A SCOR is suitable for companies that have a "growing" business, that have potential to be a profitable organization that sells a product or a service, and in which the shareholders will stand to make a return on their investment commensurate with the risk they are taking.

It is also possible to do a SCOR offering to fund an acquisition or a franchise operation.

3. What do the entrepreneur/ initial stockholders give up in return for the investors' money?

Investors receive common stock in the company. The value and percentage that they receive depends upon the value of the company at the time of the offering. More often than not, this will depend on the company's potential, its product line, investors' perception of the future, and management's ability to successfully lead the company to that future.

In most cases we expect the company will give up 35-55% of its stock. It is unlikely that your company is suitable for a SCOR offering if you will be required to give up in excess of 55% of the company's equity. The valuation is subject to "substantive fairness" review in many states and to negotiation with the Broker, if any, that will sell the security.

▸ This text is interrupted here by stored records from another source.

/-!
# Crux `NestingRigidity`, line `pinch-resampling` (v4), stub S11: the error of `Hook*` on `𝕋` is covered by the two node events, and S11 from their absolute bounds

Crux `Summit.CriticalPhenomena.CardyFormulaZ2.Theses.CardyMagicRigidity.NestingRigidity` (stmt-CriticalPhenomena-4835),
line `pinch-resampling` v4, stub S11 `stub_neckHookupCoarseT : NeckHookupCoarseT`.  Worker W6c, wave 6: the site-`𝕋` twin of
`…NeckZ2ErrorCover` / `…NeckZ2ErrorCoverChain` (stub S12, p166496), i.e. the reduction of the SUMMATION hypothesis of
`hookStarApproxT_of_absolute tPinchPositive_holds` (`…NeckHookStarTarget`) to absolute bounds on two pure percolation
events:

* §1 `TNodeEventChainA ℓ lam s x o` — the NECKLACE node event of the `𝔄`-error (conclusion of `tCovering_A_chain`,
  `…NeckCoveringAChainT`: a needed family of virtual edges with node property, three-edge exclusion and the necklace of
  pairwise distinct open clusters), `TNodeEventB lam s x` — the node event of the `𝔅`-error (conclusion of
  `covering_B_distinct`, `…NeckCoveringBDistinct`: a blocking family of small blobs, distinct members in DISTINCT blobs, every
  blob adjacent to both sides, node property); `error_subset_tNodeEvents`:
  `(THookStar ∖ THook) ∪ (THook ∖ THookBig) ⊆ TNodeEventChainA ∪ TNodeEventB` for `1 ≤ ℓ`, `1 ≤ lam`, `lam + 1 ≤ s`.
* §2 `TNodeAbsBoundChainA`, `TNodeAbsBoundB`, `TSmallBlobIrrelevanceT : Prop` (NOT asserted) — the absolute bounds
  (`TNodeAbsBoundB → TSmallBlobIrrelevanceT`); `tErrorAbs_of_chainA_of_irrelevance` / `tErrorAbs_of_nodeBounds` — they give
  the summation hypothesis verbatim; `neckHookupCoarseT_of_chainA_of_irrelevance` and `neckHookupCoarseT_of_nodeInputs :
  TNodeAbsBoundChainA → TNodeAbsBoundB → NeckHookupCoarseT` (registered anchor; positivity (I0) is the tree theorem
  `tPinchPositive_holds`, p165760).

## Status of the two bounds (what blocks S11 after wave 6)

**`TNodeAbsBoundChainA` (𝔄).**  Same shape and same plan as `ZNodeAbsBoundChainA` (module docstring of
`…NeckZ2NodeReimerSpatial`, p168307; bookkeeping being landed by worker W6a: `…GapHierarchy`), CONDITIONAL on (I4T)
`FourArmTwoClustersBoundT` (`…NeckFourArmInputsT`; from the named fact `SmirnovWerner2001_fourArm_scalingLimit` by
`fourArmTwoClustersBoundT_of_scalingLimit`).  `𝕋` primitives in the tree: (N) `real_biInter_tFourArmTwoClusters_le_prod_rpow`
(p162284), recentring and nets `real_exists_tFourArm_innerLayer_le` (p166309), (B) `real_distinctClustersT_arms_le_prod` and
`real_forall_bigBlobT_near_le_pow` (p167956); the structure (this line of files).  NOT in the tree on `𝕋`: the Reimer glue (R)
`real_fourArm_and_arms_le` of `…NeckZ2NodeReimer(Spatial)` (site version: `SiteReimer`), and the summation itself.

**`TNodeAbsBoundB` (𝔅) — the necklace question (analysis of worker W6c; NEGATIVE for both designs of the brief).**  Write
`ρ_Q = G_Q/(Δ_Q + lam)` for a node `Q` of the single-linkage hierarchy of the family `F` on the inner layer (diameter `Δ_Q`, gap
`G_Q`).  A union bound over families enumerates member positions; the gap-entropy lemma (worker W6a, `…GapHierarchy`) charges
every node `Q ≠ root` with `log⁺ρ_Q + log 3` nats, and the only certificate of `TNodeEventB` — (I4T) on the `F`-free annulus of
`Q` — repays `(1+ε) log ρ_Q - log C`, so each node contributes a FACTOR `3ρ_Q · min(1, Cρ_Q^{-(1+ε)}) ≤ K := 3C^{1/(1+ε)}`,
small (`3Cρ_Q^{-ε}`) only for `ρ_Q` large.  Hierarchies all of whose LEAVES have `ρ ≥ M` are summable once `M^{ε} > 3CK`
(a leaf pays for itself and for one internal node; `#internal < #leaves`), with total `O((lam/s)^{ε} log(s/lam))` from the
root.  But a run of `m` members at consecutive spacing `< M·lam` contributes `K^{≍ m}` against a certified cost `1`, and this
is not an artefact: (i) "dense run = ONE four-arm node" (no internal enumeration) still pays the length entropy and the factor
`K` of the run's own node, and runs of bounded length separated by gaps in `(ρ*, M)·lam` ("dashed necklaces") re-create the
deficit at the next level; (ii) a necklace bound `P(run of m two-sided members in a window) ≤ C q^m` closes the books only if
`q < K^{-2}` — an EXPLICIT rate against explicit entropy constants, whereas the tree's RSW and (I4T) constants are
qualitative; with `q = q(M)` from per-member RSW patterns the requirement is circular (`M ≥ K^{E₀/ε}` for runs shorter than
`E₀`, `E₀ ≳ M` for longer ones).  Moreover the natural RSW certificate of any `q < 1` fails: an open circuit around a member
passes through the neighbouring members' blobs, which `avoidSet F` deletes, and heuristically every period of a dense
two-sided run is an RSW pattern of probability bounded away from `0` and `1` at scale `lam`.  CONCLUSION: no union bound over
`TNodeEventB` (nor over any enumerated family) certifies `TNodeAbsBoundB` from the tree's inputs; the `𝔅`-half of S11 needs a
certificate for DENSE TWO-SIDED CONTACT RUNS that is not a product of four-arm events — equivalently the honest input is the
small-blob irrelevance `TSmallBlobIrrelevanceT` below (`P(TPinch ∩ THook ∖ THookBig) → 0`), which is (close to) the content
of the stub itself: `NeckHookupCoarseT` asserts that the hook-up probability is asymptotically a function of the BIG blobs.
The same verdict applies verbatim to `ZNodeAbsBoundB` of stub S12.

**A canonical family for `𝔅` (structural handle, not formalised).**  On `TPinch ∩ THook ∖ THookBig` let `D` be the open
cluster of the crossing `O₁` in `bigRoute` (interior sites and big inner-touching blobs) and `U` the open cluster of `O₂` in the
open sites off `D`.  `D` can only be left through an interior site into a SMALL inner-touching blob, so the set `J` of small
blobs of `U` adjacent to `D` is nonempty, intrinsic (no minimality, no choice), every `β ∈ J` is two-sided (`D` and `U` both
reach the outer layer), and every `J`-free annulus around a `J`-blob carries `TFourArmTwoClusters` honestly (a connection inside
the annulus would leave `D` through another `J`-blob).  `J` has the node property of `covering_B` with `F := J`; its dense runs
are the interlocking combs of `D` and `U` along the sphere `|· - x|_𝕋 = s` (contacts are interior, `NeckCoarse.contact_mem_tBall`),
and `P(|J ∩ window| ≥ m)` is the canonical quantity a future necklace estimate should address.
-/

noncomputable section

4. Does LPO mean the company is a publicly traded company?

No. It simply means that your stock is being offered directly to the public, however it is registered with the state or states that it is offered in and may be traded. If you wish to and you fit the requirements, you can have your company quoted on the SCOR Market Place of the Pacific Stock Exchange of on the NASDQ Electronic Bulletin Board. At DFS , we do not recommend listing too quickly, on the PSE, but the objective should be taken into account from an early stage in order to ensure that the company builds the correct profile.

5. Who can the stock be offered to?
The stock may be offered to anyone in those states in which the offering has been registered (permitted) and approved. SCOR offerings are permitted to residents of more than 41 states and most of those states require a merit review to test the offering's "fairness." You may find that one of your company partners, such as suppliers, distributors or customers will buy up all or a substantial part of the offering.

6. Who is authorized to sell the stock?
Licensed Broker/Dealers. However, few are able or willing to take any interest in issues of only $1 million. Licensed directors and officers of the company are permitted to sell in some states (Series 63 exam, Uniform Securities Act).

We have created an alliance with several Broker - Dealer Firms to handle the retail aspect of the SCOR offering. If Your Company qualifies we are able to provide you with a "Best Efforts" underwriting / sales agreement.